§ **Records provided**
-.-.-

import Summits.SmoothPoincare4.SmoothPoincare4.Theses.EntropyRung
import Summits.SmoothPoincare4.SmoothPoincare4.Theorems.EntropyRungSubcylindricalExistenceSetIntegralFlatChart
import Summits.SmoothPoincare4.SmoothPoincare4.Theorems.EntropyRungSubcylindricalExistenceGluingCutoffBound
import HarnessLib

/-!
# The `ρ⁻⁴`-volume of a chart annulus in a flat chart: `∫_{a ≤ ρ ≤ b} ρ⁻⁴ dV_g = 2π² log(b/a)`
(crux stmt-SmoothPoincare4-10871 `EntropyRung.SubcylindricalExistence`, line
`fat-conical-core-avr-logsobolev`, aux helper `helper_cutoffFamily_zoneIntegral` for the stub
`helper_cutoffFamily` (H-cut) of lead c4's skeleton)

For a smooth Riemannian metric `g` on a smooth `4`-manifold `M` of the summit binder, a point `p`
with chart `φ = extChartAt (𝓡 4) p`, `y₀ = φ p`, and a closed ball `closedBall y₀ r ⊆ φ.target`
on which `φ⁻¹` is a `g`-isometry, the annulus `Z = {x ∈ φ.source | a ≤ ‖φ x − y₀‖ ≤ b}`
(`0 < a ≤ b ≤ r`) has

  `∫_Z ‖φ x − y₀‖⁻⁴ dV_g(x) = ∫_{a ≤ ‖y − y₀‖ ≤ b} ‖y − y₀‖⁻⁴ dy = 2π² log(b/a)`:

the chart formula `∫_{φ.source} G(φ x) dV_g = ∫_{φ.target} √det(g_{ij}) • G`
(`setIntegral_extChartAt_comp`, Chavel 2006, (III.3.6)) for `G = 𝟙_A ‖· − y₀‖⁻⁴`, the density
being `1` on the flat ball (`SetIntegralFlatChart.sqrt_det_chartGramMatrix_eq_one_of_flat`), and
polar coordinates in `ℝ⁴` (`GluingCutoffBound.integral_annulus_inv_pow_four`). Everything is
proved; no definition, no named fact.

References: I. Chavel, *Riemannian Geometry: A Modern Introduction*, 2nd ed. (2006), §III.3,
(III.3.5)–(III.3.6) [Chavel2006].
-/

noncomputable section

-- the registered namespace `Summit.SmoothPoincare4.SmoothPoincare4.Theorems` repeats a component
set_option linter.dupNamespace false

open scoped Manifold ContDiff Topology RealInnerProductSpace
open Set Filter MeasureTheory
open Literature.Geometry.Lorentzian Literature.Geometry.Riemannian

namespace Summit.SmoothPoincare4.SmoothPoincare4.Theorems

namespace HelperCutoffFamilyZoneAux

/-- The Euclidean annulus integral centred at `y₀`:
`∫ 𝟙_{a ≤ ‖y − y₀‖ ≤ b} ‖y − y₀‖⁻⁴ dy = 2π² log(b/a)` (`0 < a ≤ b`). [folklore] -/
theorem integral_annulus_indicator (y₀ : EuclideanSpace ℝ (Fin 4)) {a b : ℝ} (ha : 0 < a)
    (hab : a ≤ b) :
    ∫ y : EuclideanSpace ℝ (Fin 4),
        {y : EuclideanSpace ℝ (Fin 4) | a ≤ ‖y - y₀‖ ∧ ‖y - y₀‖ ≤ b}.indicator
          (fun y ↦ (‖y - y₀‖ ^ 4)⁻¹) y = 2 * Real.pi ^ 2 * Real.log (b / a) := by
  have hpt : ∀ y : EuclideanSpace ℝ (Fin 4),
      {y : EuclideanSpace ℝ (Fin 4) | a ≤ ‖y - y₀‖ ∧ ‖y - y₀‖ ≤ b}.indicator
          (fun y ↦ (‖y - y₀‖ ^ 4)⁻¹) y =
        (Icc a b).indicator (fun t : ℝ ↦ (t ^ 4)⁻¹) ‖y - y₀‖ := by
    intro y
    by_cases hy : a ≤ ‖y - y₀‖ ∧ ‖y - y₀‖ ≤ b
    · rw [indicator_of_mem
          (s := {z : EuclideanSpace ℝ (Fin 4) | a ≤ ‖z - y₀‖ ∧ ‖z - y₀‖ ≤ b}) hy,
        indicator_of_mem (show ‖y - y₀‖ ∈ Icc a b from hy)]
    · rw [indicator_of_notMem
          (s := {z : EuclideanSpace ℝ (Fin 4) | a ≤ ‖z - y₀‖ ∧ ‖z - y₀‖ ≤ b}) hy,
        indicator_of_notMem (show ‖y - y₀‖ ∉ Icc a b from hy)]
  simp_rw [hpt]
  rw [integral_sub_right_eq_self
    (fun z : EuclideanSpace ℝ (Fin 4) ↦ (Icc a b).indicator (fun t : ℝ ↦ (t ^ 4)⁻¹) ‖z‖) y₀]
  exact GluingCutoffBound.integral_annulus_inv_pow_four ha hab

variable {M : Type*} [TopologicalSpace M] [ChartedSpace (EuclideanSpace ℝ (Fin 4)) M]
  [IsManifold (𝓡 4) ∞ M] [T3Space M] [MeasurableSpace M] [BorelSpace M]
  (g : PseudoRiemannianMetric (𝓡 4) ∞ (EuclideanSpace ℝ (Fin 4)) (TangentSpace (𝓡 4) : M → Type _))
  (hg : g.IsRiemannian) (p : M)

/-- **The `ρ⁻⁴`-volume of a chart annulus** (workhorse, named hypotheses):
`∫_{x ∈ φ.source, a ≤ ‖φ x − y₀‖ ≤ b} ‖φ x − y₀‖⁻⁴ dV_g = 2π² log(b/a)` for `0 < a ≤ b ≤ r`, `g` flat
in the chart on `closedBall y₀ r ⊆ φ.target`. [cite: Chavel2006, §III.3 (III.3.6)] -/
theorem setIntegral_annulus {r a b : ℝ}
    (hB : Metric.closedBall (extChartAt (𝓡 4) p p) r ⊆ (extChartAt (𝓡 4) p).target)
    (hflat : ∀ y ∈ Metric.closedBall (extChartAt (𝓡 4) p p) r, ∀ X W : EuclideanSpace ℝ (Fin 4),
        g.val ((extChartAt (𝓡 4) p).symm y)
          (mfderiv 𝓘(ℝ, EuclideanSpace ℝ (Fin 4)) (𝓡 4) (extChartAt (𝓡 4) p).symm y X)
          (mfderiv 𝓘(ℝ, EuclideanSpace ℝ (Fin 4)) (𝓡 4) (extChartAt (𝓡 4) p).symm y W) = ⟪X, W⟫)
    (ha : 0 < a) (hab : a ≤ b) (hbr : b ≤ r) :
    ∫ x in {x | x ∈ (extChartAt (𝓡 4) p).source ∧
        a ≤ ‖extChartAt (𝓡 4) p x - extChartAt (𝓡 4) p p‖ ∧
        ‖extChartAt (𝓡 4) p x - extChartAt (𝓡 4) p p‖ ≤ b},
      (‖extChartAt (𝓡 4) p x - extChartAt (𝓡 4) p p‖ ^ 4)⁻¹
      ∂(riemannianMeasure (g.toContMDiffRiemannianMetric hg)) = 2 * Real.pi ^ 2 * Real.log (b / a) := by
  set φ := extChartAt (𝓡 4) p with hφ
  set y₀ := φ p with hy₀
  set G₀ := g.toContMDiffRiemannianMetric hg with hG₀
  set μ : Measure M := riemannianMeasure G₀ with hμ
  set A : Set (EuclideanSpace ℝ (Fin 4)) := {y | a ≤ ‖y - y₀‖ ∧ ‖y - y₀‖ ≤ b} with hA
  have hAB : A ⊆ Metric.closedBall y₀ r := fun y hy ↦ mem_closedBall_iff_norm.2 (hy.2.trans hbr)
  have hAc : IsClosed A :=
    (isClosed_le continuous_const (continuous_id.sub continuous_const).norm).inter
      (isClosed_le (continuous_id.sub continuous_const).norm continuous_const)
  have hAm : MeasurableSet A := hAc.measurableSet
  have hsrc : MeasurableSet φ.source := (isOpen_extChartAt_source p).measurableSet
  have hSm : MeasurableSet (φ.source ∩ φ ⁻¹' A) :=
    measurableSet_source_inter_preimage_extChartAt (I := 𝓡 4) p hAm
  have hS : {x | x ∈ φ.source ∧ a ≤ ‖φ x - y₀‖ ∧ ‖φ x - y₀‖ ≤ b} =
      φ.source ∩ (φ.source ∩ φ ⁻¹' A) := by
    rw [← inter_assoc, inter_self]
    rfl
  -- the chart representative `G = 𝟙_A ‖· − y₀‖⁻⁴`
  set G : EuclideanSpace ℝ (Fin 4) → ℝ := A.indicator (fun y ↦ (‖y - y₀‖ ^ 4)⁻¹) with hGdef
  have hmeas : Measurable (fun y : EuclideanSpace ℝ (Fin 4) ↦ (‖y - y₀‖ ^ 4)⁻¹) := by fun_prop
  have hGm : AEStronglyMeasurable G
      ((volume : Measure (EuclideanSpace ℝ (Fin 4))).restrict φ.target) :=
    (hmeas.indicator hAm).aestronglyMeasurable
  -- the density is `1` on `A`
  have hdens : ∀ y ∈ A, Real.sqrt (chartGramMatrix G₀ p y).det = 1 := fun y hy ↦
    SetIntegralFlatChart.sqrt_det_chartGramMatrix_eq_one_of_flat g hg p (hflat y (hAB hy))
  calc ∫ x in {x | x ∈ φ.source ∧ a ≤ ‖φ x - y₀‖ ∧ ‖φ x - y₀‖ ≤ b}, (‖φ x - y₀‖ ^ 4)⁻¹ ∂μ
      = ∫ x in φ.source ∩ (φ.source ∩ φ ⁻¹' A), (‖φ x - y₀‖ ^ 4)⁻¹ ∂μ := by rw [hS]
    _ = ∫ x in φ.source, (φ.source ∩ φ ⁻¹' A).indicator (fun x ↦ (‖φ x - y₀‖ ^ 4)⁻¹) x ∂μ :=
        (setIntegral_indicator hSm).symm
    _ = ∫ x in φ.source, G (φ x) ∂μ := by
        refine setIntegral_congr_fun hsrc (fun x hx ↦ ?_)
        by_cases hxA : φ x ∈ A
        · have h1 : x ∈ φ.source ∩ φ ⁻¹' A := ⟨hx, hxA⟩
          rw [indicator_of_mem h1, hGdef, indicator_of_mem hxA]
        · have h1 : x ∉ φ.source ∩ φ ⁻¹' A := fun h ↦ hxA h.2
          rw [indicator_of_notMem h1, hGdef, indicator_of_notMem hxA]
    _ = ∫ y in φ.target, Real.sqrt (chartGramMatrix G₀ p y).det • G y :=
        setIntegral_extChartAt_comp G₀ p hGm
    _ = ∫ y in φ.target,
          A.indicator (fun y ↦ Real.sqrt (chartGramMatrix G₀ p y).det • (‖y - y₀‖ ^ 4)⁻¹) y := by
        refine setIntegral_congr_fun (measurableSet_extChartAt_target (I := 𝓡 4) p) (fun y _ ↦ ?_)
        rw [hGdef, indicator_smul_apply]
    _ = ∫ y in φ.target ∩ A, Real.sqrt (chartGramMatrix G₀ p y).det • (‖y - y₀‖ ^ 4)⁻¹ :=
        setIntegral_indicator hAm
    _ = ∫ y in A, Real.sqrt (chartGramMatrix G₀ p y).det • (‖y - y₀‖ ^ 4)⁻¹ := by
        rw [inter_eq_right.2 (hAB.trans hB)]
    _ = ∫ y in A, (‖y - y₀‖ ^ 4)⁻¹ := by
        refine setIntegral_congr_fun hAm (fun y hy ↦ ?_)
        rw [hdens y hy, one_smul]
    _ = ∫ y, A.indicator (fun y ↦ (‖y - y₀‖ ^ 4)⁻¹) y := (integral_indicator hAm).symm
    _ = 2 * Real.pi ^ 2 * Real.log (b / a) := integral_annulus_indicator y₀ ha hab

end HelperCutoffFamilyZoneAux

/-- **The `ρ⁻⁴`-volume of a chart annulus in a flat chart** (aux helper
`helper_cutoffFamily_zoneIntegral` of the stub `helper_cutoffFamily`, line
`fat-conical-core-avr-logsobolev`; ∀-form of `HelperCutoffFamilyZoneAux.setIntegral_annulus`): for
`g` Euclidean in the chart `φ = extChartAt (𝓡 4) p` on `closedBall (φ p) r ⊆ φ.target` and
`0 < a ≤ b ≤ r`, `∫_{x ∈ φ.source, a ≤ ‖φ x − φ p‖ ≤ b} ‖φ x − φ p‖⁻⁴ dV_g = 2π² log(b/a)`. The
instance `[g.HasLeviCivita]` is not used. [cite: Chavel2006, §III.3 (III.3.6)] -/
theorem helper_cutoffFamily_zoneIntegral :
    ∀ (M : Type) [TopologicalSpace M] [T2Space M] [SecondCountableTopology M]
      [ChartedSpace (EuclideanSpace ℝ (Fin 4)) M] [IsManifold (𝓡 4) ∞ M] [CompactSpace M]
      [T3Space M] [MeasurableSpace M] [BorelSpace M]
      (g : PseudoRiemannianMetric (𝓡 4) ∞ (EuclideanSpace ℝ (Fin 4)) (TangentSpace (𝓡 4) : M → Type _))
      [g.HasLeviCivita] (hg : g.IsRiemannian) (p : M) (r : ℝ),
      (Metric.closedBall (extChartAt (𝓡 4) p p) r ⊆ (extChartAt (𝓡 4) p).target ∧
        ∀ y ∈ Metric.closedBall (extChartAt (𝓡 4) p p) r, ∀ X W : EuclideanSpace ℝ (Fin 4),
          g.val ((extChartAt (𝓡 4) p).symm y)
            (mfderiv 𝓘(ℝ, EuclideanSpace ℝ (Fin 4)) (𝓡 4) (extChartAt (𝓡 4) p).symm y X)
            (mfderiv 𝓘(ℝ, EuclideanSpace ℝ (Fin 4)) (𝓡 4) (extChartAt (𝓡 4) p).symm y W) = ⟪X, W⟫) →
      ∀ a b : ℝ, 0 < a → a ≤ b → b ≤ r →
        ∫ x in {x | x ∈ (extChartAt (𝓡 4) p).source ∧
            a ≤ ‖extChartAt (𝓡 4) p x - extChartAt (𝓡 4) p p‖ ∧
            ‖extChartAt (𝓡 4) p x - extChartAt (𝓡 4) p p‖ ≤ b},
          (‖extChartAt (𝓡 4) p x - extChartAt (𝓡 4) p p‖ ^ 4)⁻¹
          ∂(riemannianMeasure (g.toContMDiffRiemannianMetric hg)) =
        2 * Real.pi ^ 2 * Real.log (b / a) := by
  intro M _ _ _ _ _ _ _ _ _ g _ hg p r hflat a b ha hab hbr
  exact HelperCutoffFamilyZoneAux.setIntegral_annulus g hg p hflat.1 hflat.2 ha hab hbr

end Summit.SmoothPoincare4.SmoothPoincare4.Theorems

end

-.-.-

§ **Instructions for the task**
Of the entries listed above, reproduce only the lines starting at the line containing "have hSm : MeasurableSet" and ending at the line containing "φ.source ∩ (φ.source ∩ φ ⁻¹' A) := by". Include both, exactly as they stand.

§ **Answer to this problem**
  have hSm : MeasurableSet (φ.source ∩ φ ⁻¹' A) :=
    measurableSet_source_inter_preimage_extChartAt (I := 𝓡 4) p hAm
  have hS : {x | x ∈ φ.source ∧ a ≤ ‖φ x - y₀‖ ∧ ‖φ x - y₀‖ ≤ b} =
      φ.source ∩ (φ.source ∩ φ ⁻¹' A) := by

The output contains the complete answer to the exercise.